In the current context of reform of the pension system, which provides for the extension of the legal retirement age from 62 to 64 years, the four-day week has something to seduce. Two out of three French people are in favor of it, according to a cluster survey17 for Point. “It is a means of attracting and retaining employees for companies. It also makes it possible to put forward an argument of purchasing power in the current inflationary context and for companies which are not in a position to increase salaries. “, emphasizes Fabienne Autier.
International lobbying
What if artificial intelligence became the trigger Keynes was waiting for in 1930? Christopher Pissarides, Nobel Prize winner in economics in 2010, assured it very recently at a conference in Glasgow: “We could easily switch to a four-day week” thanks to the technological revolution. Despite the 300 million jobs threatened by this technology, a report by the American bank Goldman Sachs claims that global GDP could grow by 7% thanks to AI. However, “we do not yet observe, from a practical point of view, the impact of artificial intelligence on productivity gains”, notes Salima Benhamou, economist at France Strategy and specialist in questions related to the future. work. Technology could take over repetitive and monotonous questions, and leave tasks that require social interactions, or those that are too complex, to humans. “This can facilitate the transition to four days, but companies will not go through it thanks to artificial intelligence. It is above all a tool, used to improve processes and the quality of work”, she underlines .

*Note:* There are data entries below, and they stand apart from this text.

import Summits.QuantumAdvantage.QuantumAdvantage.Theorems.LinnikCubicClassGroupsDegreeOnePrimesEscapeClassPNTDHSmoothedPointed
import Summits.QuantumAdvantage.QuantumAdvantage.Theorems.LinnikCubicClassGroupsDegreeOnePrimesEscapeClassPNTTheta
import HarnessLib

/-!
# The class prime number theorem with the Deuring–Heilbronn phenomenon, IV′: the `θ_C`-form, POINTED

Topic `Summits/QuantumAdvantage/QuantumAdvantage/Theorems`, cell B2b-1 (linnik-cubic), PART A (gen 7);
helper toward the crux `DegreeOnePrimesEscape` (stmt-QuantumAdvantage-11543) of route
`LinnikCubicClassGroups`.  HONEST FRAMING: the value of this file is a THEOREM (kernel-checked,
GRH-free) — NOT summit progress.

`thetaClass_pointed_dh`: the pointed form of `thetaClass_dichotomy_dh` (`…ClassPNTDHTheta.lean`): GIVEN the
Deuring–Heilbronn phenomenon (hypothesis `hDH`) and GIVEN a zero `(ψ₁, ρ₁)` of the family in the
exceptional segment `Im ρ = 0`, `Re ρ > 1 − c/(log|d_K| + log 4)`, the character `χ₁ = ψ₁` is real,
`β₁ = Re ρ₁` is a zero of `L(s, χ₁)` and

  `|θ_C(x) − (x − χ₁(C) x^{β₁}/β₁)/h| ≤ η · x · min(1, (1 − β₁) log x) / h`   for all `x ≥ Q^{a₂}`, all `C`.

The proof is the exceptional branch of the tree's proof, verbatim, on top of `smoothedClassSum_pointed_dh`.
References: J. Thorner, A. Zaman, Algebra Number Theory 13 (2019), Thm. 1.4 [ThornerZaman2019];
A. Weiss, J. reine angew. Math. 338 (1983), Thm. 5.2 [Weiss1983].
-/

noncomputable section

open Complex Real MeasureTheory Set Filter Topology
open scoped NumberField nonZeroDivisors

namespace Summit.QuantumAdvantage.QuantumAdvantage.Theorems.DegreeOnePrimesEscape

open Literature.NumberTheory.LFunctions Literature.NumberTheory.LFunctions.NumberField
  Literature.NumberTheory.LFunctions.EntireEF Literature.NumberTheory.LFunctions.TZWeight
  Literature.NumberTheory.LFunctions.AbelianDensity

set_option maxHeartbeats 1600000 in
/-- **The `θ_C`-form of the class prime number theorem with the Deuring–Heilbronn phenomenon, pointed at
a given exceptional zero** (see the module docstring). [cite: ThornerZaman2019, Theorem 1.4] [cite: Weiss1983, Theorem 5.2] -/
theorem thetaClass_pointed_dh (n : ℕ) (hn : 1 < n) {b D a : ℝ} (hb : 0 < b) (hD : 0 < D) (ha : 1 ≤ a)
    {η : ℝ} (hη : 0 < η)
    (hDH : ∃ C : ℝ, 0 < C ∧ ∀ (K : Type) [Field K] [NumberField K] (χ₁ : ClassGroup (𝓞 K) →* ℂˣ),
      χ₁ * χ₁ = 1 → ∀ β₁ : ℝ, 0 < β₁ → β₁ < 1 → classGroupLFunction K χ₁ β₁ = 0 →
      ∀ (χ : ClassGroup (𝓞 K) →* ℂˣ) (ρ : ℂ), classGroupLFunction K χ ρ = 0 → 1 / 2 ≤ ρ.re → ρ ≠ 1 →
        ρ ≠ β₁ →
        Real.log (1 / (C * (Real.log ((NumberField.discr K).natAbs : ℝ) +
            Module.finrank ℚ K * (Real.log (|ρ.im| + 2) + 1)) * (1 - β₁))) /
          (C * (Real.log ((NumberField.discr K).natAbs : ℝ) +
            Module.finrank ℚ K * (Real.log (|ρ.im| + 2) + 1))) ≤ 1 - ρ.re) :
    ∃ a₂ c : ℝ, 1 ≤ a₂ ∧ 0 < c ∧ c ≤ 1 / (8 * ((n : ℝ) ^ 2 + 1)) ∧
    ∀ (K : Type) [Field K] [NumberField K], Module.finrank ℚ K = n →
      (∀ (T : ℝ), 1 ≤ T → ∀ u : AddChar (Additive (ClassGroup (𝓞 K))) ℂ → Finset ℂ,
        (∀ ψ, ∀ ρ ∈ u ψ, famF K ψ ρ = 0 ∧ 1 / 4 ≤ ρ.re ∧ ρ.re < 1 ∧ |ρ.im| ≤ T) →
        ∀ α : ℝ, α ≤ 1 →
          ∑ ψ, ∑ ρ ∈ u ψ with α ≤ ρ.re, (famMult K ψ ρ : ℝ) ≤
            D * Real.exp (b * (a * Real.log (ThornerZaman.condQn K) + Real.log (T + 4))) ^ (1 - α)) →
      ∀ (ψ₁ : AddChar (Additive (ClassGroup (𝓞 K))) ℂ) (ρ₁ : ℂ), famF K ψ₁ ρ₁ = 0 → 0 < ρ₁.re →
        ρ₁.re < 1 → excRegion c K ρ₁ →
        (toMulHom ψ₁).toHomUnits * (toMulHom ψ₁).toHomUnits = 1 ∧
          classGroupLFunction K (toMulHom ψ₁).toHomUnits ρ₁.re = 0 ∧
          ∀ x : ℝ, ThornerZaman.condQn K ^ a₂ ≤ x → ∀ C : ClassGroup (𝓞 K),
            |chebyshevThetaIdealClass K C x -
                (x - (((toMulHom ψ₁).toHomUnits C : ℂ)).re * x ^ ρ₁.re / ρ₁.re) /
                  NumberField.classNumber K| ≤
              η * x * min 1 ((1 - ρ₁.re) * Real.log x) / NumberField.classNumber K := by
  classical
  have hη4 : 0 < η / 4 := by positivity
  obtain ⟨ν, a₁, c, hν0, hν64, ha₁1, hc, hcn, hmain⟩ := smoothedClassSum_pointed_dh n hn hb hD ha hη4 hDH
  obtain ⟨c₁, hc₁, hc₁1, heff⟩ := Residue.one_sub_realZero_ge_condQn_rpow n hn
  -- thresholds: unsmoothing (`unsmoothing_small` with `(η/4) c₁ Q^{-2}` and `n h`, `h ≤ Q⁴`) and the main
  -- terms (`√x, x^{1-ν} ≤ (η c₁/64) x Q^{-2}`)
  set Λu : ℝ := max 0 (Real.log (176 * ((n : ℝ) + 1) / (ν * η * c₁))) with hΛu
  have hΛu0 : 0 ≤ Λu := le_max_left _ _
  set Λm : ℝ := max 0 (Real.log (64 / (η * c₁))) with hΛm
  have hΛm0 : 0 ≤ Λm := le_max_left _ _
  set a₂ : ℝ := max a₁ (max (2 * (Λu + 6) / ν) ((2 + Λm) / ν)) with ha₂
  have ha₂a₁ : a₁ ≤ a₂ := le_max_left _ _
  have ha₂u : 2 * (Λu + 6) / ν ≤ a₂ := le_trans (le_max_left _ _) (le_max_right _ _)
  have ha₂m : (2 + Λm) / ν ≤ a₂ := le_trans (le_max_right _ _) (le_max_right _ _)
  have ha₂1 : 1 ≤ a₂ := le_trans ha₁1 ha₂a₁
  refine ⟨a₂, c, ha₂1, hc, hcn, fun K _ _ hKn hdens ↦ ?_⟩
  have hK : 1 < Module.finrank ℚ K := by rw [hKn]; exact hn
  set Q : ℝ := ThornerZaman.condQn K with hQ
  have hQ12 : (12 : ℝ) ≤ Q := ThornerZaman.twelve_le_condQn (K := K) hK
  have hQ1 : (1 : ℝ) < Q := by linarith
  have hQ0 : (0 : ℝ) < Q := by linarith
  have hlogQ : 2 ≤ Real.log Q := two_lt_log_twelve.le.trans (Real.log_le_log (by norm_num) hQ12)
  have hlogQ1 : 1 ≤ Real.log Q := by linarith
  set h : ℝ := (NumberField.classNumber K : ℝ) with hh
  have hh1 : 1 ≤ h := by rw [hh]; exact_mod_cast one_le_classNumber (K := K)
  have hh0 : 0 < h := by linarith
  have hhQ : h ≤ Q ^ 4 := by
    have := ThornerZaman.classNumber_le_condQn_pow (K := K) hK; rw [← hQ] at this; exact this
  have hQm2 : Q ^ (-(2 : ℝ)) ≤ 1 := Real.rpow_le_one_of_one_le_of_nonpos hQ1.le (by norm_num)
  have hQm2' : 0 < Q ^ (-(2 : ℝ)) := Real.rpow_pos_of_pos hQ0 _
  set m' : ℝ := c₁ * Q ^ (-(2 : ℝ)) with hm'
  have hm'0 : 0 < m' := mul_pos hc₁ hQm2'
  have hm'1 : m' ≤ 1 := (mul_le_mul hc₁1 hQm2 hQm2'.le zero_le_one).trans (by norm_num)
  have hQne : Q ≠ 0 := hQ0.ne'
  have hm'2 : m' = c₁ * (Q ^ 2)⁻¹ := by rw [hm', Real.rpow_neg hQ0.le, Real.rpow_two]
  -- common estimates at `x ≥ Q^{a₂}`
  have hcommon : ∀ x : ℝ, Q ^ a₂ ≤ x → Q ^ a₁ ≤ x ∧ 1 < x ∧
      (∀ C : ClassGroup (𝓞 K), h * |chebyshevThetaIdealClass K C x -
          smoothedPsiClass K C (tzTest (Real.log x) (x ^ (-ν)))| ≤ η / 4 * x * m') ∧
      Real.sqrt x ≤ η / 64 * x * m' ∧ x ^ (-ν) * x ≤ η / 64 * x * m' ∧
      0 < x ^ (-ν) ∧ x ^ (-ν) ≤ 1 ∧ x ^ (-ν) < Real.log x / 2 ∧ 1 ≤ Real.log x := by
    intro x hx
    have hxa₁ : Q ^ a₁ ≤ x := le_trans (Real.rpow_le_rpow_of_exponent_le hQ1.le ha₂a₁) hx
    have hxQ : Q ≤ x := by
      have : Q ^ (1 : ℝ) ≤ Q ^ a₂ := Real.rpow_le_rpow_of_exponent_le hQ1.le ha₂1
      rw [Real.rpow_one] at this; linarith
    have hx1 : 1 < x := by linarith
    have hx0 : 0 < x := by linarith
    set L : ℝ := Real.log x with hL
    have hLQ : a₂ * Real.log Q ≤ L := by
      have := Real.log_le_log (by positivity) hx
      rwa [Real.log_rpow (by linarith)] at this
    have hL2a : 2 * a₂ ≤ L := by nlinarith
    have hL2 : 2 ≤ L := by linarith
    have hL0 : 0 < L := by linarith
    have hexpL : Real.exp L = x := by rw [hL, Real.exp_log hx0]
    set ε : ℝ := x ^ (-ν) with hε
    have hε0 : 0 < ε := Real.rpow_pos_of_pos hx0 _
    have hε1 : ε ≤ 1 := Real.rpow_le_one_of_one_le_of_nonpos hx1.le (by linarith)
    have hε1' : ε < 1 := Real.rpow_lt_one_of_one_lt_of_neg hx1 (by linarith)
    have hεL : ε < L / 2 := by linarith
    -- unsmoothing, with `η' = (η/4) m'`
    have hxe : Real.exp 1 ≤ x := by rw [← hexpL]; exact Real.exp_le_exp.2 (by linarith)
    have hU : ∀ C : ClassGroup (𝓞 K), h * |chebyshevThetaIdealClass K C x -
        smoothedPsiClass K C (tzTest L ε)| ≤ η / 4 * x * m' := by
      intro C
      have h1 := abs_theta_sub_smoothedPsiClass_le C hx1 hε0 hε1
      rw [hKn] at h1
      have hlarge : 2 / ν * Real.log (44 * ((n : ℝ) * h + 1) / (ν * (η / 4 * m'))) ≤ L := by
        -- `44 (n h + 1)/(ν (η/4) m') ≤ (176 (n+1)/(ν η c₁)) Q⁶`
        have hcmp : 44 * ((n : ℝ) * h + 1) / (ν * (η / 4 * m')) ≤
            (176 * ((n : ℝ) + 1) / (ν * η * c₁)) * Q ^ 6 := by
          rw [hm'2, div_le_iff₀ (by positivity)]
          have hQ4 : 1 ≤ Q ^ 4 := one_le_pow₀ hQ1.le
          have hn0 : (0 : ℝ) ≤ n := Nat.cast_nonneg _
          have hnh : (n : ℝ) * h + 1 ≤ ((n : ℝ) + 1) * Q ^ 4 := by
            nlinarith [mul_le_mul_of_nonneg_left hhQ hn0]
          have e : 176 * ((n : ℝ) + 1) / (ν * η * c₁) * Q ^ 6 * (ν * (η / 4 * (c₁ * (Q ^ 2)⁻¹))) =
              44 * (((n : ℝ) + 1) * Q ^ 4) := by
            field_simp; ring
          rw [e]; nlinarith
        have hlogle : Real.log (44 * ((n : ℝ) * h + 1) / (ν * (η / 4 * m'))) ≤ Λu + 6 * Real.log Q := by
          refine (Real.log_le_log (by positivity) hcmp).trans ?_
          rw [Real.log_mul (by positivity) (by positivity), Real.log_pow]
          push_cast
          linarith [le_max_right 0 (Real.log (176 * ((n : ℝ) + 1) / (ν * η * c₁)))]
        have h2ν : 0 < 2 / ν := by positivity
        calc 2 / ν * Real.log (44 * ((n : ℝ) * h + 1) / (ν * (η / 4 * m')))
            ≤ 2 / ν * (Λu + 6 * Real.log Q) := mul_le_mul_of_nonneg_left hlogle h2ν.le
          _ ≤ 2 / ν * ((Λu + 6) * Real.log Q) := by
              refine mul_le_mul_of_nonneg_left ?_ h2ν.le
              nlinarith
          _ = 2 * (Λu + 6) / ν * Real.log Q := by ring
          _ ≤ a₂ * Real.log Q := mul_le_mul_of_nonneg_right ha₂u (by linarith)
          _ ≤ L := hLQ
      have hsmall := unsmoothing_small (n := (n : ℝ) * h) (ν := ν) (η := η / 4 * m') (t := x)
        (by positivity) hν0 (by linarith) (by positivity) hxe hlarge
      have e1 : (n : ℝ) * h * ((Real.log x + 1) * (8 * Real.sqrt x + 2 * x ^ (-ν) * x + 1)) =
          h * ((n : ℝ) * ((Real.log x + 1) * (8 * Real.sqrt x + 2 * ε * x + 1))) := by rw [hε]; ring
      rw [e1] at hsmall
      have := mul_le_mul_of_nonneg_left h1 hh0.le
      linarith
    -- the main-term errors: `x^{-ν} ≤ (η c₁/64) Q^{-2}`, hence `√x, εx ≤ (η/64) x m'`
    have hth := mul_rpow_neg_le_one_of_threshold (k := 2) (M := 64 / (η * c₁)) hQ12 hx hν0
      (by positivity) (by rw [← hΛm]; have := (div_le_iff₀ hν0).1 ha₂m; linarith)
    have hεm : ε ≤ η / 64 * m' := by
      rw [Real.rpow_two] at hth
      rw [hm'2, hε]
      have hMQ : 0 < 64 / (η * c₁) * Q ^ 2 := by positivity
      have h1 : x ^ (-ν) ≤ 1 / (64 / (η * c₁) * Q ^ 2) := by
        rw [le_div_iff₀ hMQ, mul_comm]; exact hth
      have h2 : 1 / (64 / (η * c₁) * Q ^ 2) = η / 64 * (c₁ * (Q ^ 2)⁻¹) := by
        field_simp
      rw [← h2]; exact h1
    have hεx : ε * x ≤ η / 64 * x * m' := by
      have := mul_le_mul_of_nonneg_right hεm hx0.le; linarith
    have hsqrt : Real.sqrt x ≤ η / 64 * x * m' := by
      have h1 : Real.sqrt x = x ^ (-(1 / 2 : ℝ)) * x := by
        rw [Real.sqrt_eq_rpow, show (-(1 / 2 : ℝ)) = 1 / 2 - 1 by norm_num, Real.rpow_sub hx0,
          Real.rpow_one]
        field_simp
      have h2 : x ^ (-(1 / 2 : ℝ)) ≤ ε := Real.rpow_le_rpow_of_exponent_le hx1.le (by linarith)
      rw [h1]
      have := mul_le_mul_of_nonneg_right (h2.trans hεm) hx0.le
      linarith
    exact ⟨hxa₁, hx1, hU, hsqrt, hεx, hε0, hε1, hεL, by linarith⟩
  intro ψ₁ ρ₁ hz0 hre₁ hre₁' hexc₁
  obtain ⟨him₁, hreal, hexc⟩ := hmain K hKn hdens ψ₁ ρ₁ hz0 hre₁ hre₁' hexc₁
  set β₁ : ℝ := ρ₁.re with hβ₁def
  have hρ₁ : ρ₁ = (β₁ : ℂ) := by
    apply Complex.ext <;> simp [hβ₁def, him₁]
  have hz : famF K ψ₁ (β₁ : ℂ) = 0 := by rw [← hρ₁]; exact hz0
  have hβ1 : β₁ < 1 := hre₁'
  have hβlow : 1 - c / (Real.log ((NumberField.discr K).natAbs : ℝ) + Real.log 4) < β₁ := hexc₁.2
  set χ₁ : ClassGroup (𝓞 K) →* ℂˣ := (toMulHom ψ₁).toHomUnits with hχ₁
  have hβ1ne : ((β₁ : ℝ) : ℂ) ≠ 1 := by
    intro h'; apply hβ1.ne; exact_mod_cast h'
  have hLzero : classGroupLFunction K χ₁ β₁ = 0 := classGroupLFunction_eq_zero_of_famF ψ₁ hz hβ1ne
  have hδlow : m' ≤ 1 - β₁ := heff K hKn χ₁ hreal β₁ hβ1 hLzero
  -- `β₁ ≥ 1/2`
  have hβhalf : 1 / 2 ≤ β₁ := by
    have hlog4 : 1 < Real.log 4 := by
      rw [show (4:ℝ) = 2 ^ 2 by norm_num, Real.log_pow]; have := Real.log_two_gt_d9; push_cast; linarith
    have hlogd : 0 ≤ Real.log ((NumberField.discr K).natAbs : ℝ) := Real.log_natCast_nonneg _
    have hc2 : c ≤ 1 / 2 :=
      hcn.trans (by rw [div_le_div_iff_of_pos_left one_pos (by positivity) (by norm_num)]; nlinarith)
    have : c / (Real.log ((NumberField.discr K).natAbs : ℝ) + Real.log 4) ≤ 1 / 2 := by
      rw [div_le_iff₀ (by linarith)]; nlinarith
    linarith
  refine ⟨hreal, hLzero, fun x hx C ↦ ?_⟩
  obtain ⟨hxa₁, hx1, hU, hsqrt, hεx, hε0, hε1, hεL, hL1⟩ := hcommon x hx
  have hx0 : 0 < x := by linarith
  -- `m' ≤ m = min 1 ((1 - β₁) log x)`
  set m : ℝ := min 1 ((1 - β₁) * Real.log x) with hmdef
  have hδm : 1 - β₁ ≤ (1 - β₁) * Real.log x := by
    have := mul_le_mul_of_nonneg_left hL1 (by linarith : (0 : ℝ) ≤ 1 - β₁); linarith
  have hm'm : m' ≤ m := le_min hm'1 (hδlow.trans hδm)
  have hm0 : 0 ≤ m := hm'0.le.trans hm'm
  have h1 := hexc x hxa₁ C
  have h1' := (Complex.abs_re_le_norm _).trans h1
  have hFreal : (fordLaplace (tzTest (Real.log x) (x ^ (-ν))) (-(β₁ : ℂ))).im = 0 := by
    rw [fordLaplace_tzTest_ofReal (Real.log_pos hx1) hε0 β₁, Complex.ofReal_im]
  have hψC : ψ₁ (Additive.ofMul C⁻¹) = (χ₁ C : ℂ) := by
    rw [← classGroupChar_apply_inv_of_real hreal C]
    exact (toHomUnits_toMulHom_apply ψ₁ C⁻¹).symm
  simp only [Complex.add_re, Complex.sub_re, Complex.mul_re, Complex.natCast_re, Complex.natCast_im,
    Complex.ofReal_re, Complex.ofReal_im, mul_zero, sub_zero, hFreal, hψC] at h1'
  have h2 := abs_re_fordLaplace_tzTest_neg_one_sub_le hx1 hε0 hε1 hεL
  have h4 := abs_re_fordLaplace_tzTest_neg_sub_le hx1 hε0 hε1 hεL hβhalf hβ1.le
  have h3 := hU C
  have hχre := abs_re_classGroupChar_apply_le hreal C
  -- scale the junk bounds from `m'` to `m`
  have h3m : h * |chebyshevThetaIdealClass K C x -
      smoothedPsiClass K C (tzTest (Real.log x) (x ^ (-ν)))| ≤ η / 4 * x * m :=
    h3.trans (mul_le_mul_of_nonneg_left hm'm (by positivity))
  have hsqrtm : Real.sqrt x ≤ η / 64 * x * m := hsqrt.trans (mul_le_mul_of_nonneg_left hm'm (by positivity))
  have hεxm : x ^ (-ν) * x ≤ η / 64 * x * m := hεx.trans (mul_le_mul_of_nonneg_left hm'm (by positivity))
  set mt : ℝ := x ^ β₁ / β₁ with hmtdef
  have hkey : |h * chebyshevThetaIdealClass K C x - (x - ((χ₁ C : ℂ)).re * mt)| ≤ η * x * m := by
    have hD : |h * (chebyshevThetaIdealClass K C x -
        smoothedPsiClass K C (tzTest (Real.log x) (x ^ (-ν))))| ≤ η / 4 * x * m := by
      rw [abs_mul, abs_of_pos hh0]; exact h3m
    have hD' := abs_le.1 hD
    rw [← hh] at h1'
    set r : ℝ := ((χ₁ C : ℂ)).re with hr
    set Fβ : ℝ := (fordLaplace (tzTest (Real.log x) (x ^ (-ν))) (-(β₁ : ℂ))).re with hFβ
    have hprod : |r * Fβ - r * mt| ≤ 2 * Real.sqrt x + 4 * x ^ (-ν) * x := by
      rw [← mul_sub, abs_mul]
      calc |r| * |Fβ - mt| ≤ 1 * (2 * Real.sqrt x + 4 * x ^ (-ν) * x) :=
            mul_le_mul hχre h4 (abs_nonneg _) zero_le_one
        _ = _ := one_mul _
    have hprod' := abs_le.1 hprod
    rw [abs_le] at h1' h2 ⊢
    have hηxm : 0 ≤ η * x * m := by positivity
    constructor <;> linarith [hD'.1, hD'.2, h1'.1, h1'.2, h2.1, h2.2, hprod'.1, hprod'.2, hsqrtm, hεxm]
  rw [hmtdef] at hkey
  rw [mul_div_assoc]
  have e : chebyshevThetaIdealClass K C x - (x - ((χ₁ C : ℂ)).re * (x ^ β₁ / β₁)) / h =
      (h * chebyshevThetaIdealClass K C x - (x - ((χ₁ C : ℂ)).re * (x ^ β₁ / β₁))) / h := by
    field_simp
  rw [e, abs_div, abs_of_pos hh0, div_le_div_iff_of_pos_right hh0]
  exact hkey

end Summit.QuantumAdvantage.QuantumAdvantage.Theorems.DegreeOnePrimesEscape

end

If it is for the moment still too early to publish a statistical study on the subject, the four-day week continues to spread. “There is a surprising enthusiasm for the subject, especially in Anglo-Saxon countries”, notes Fabienne Autier. A real lobbying campaign is being organized in the United States, Canada and England, and the academic world is on the offensive on the subject. This is particularly the case in the United Kingdom, with the 4 Day Week Globala non-profit association, or even the think tank Autonomy. A full-scale test was organized in 2022 across the Channel. The result is clear: 56 of the 61 participating companies have adopted the new system after six months of testing.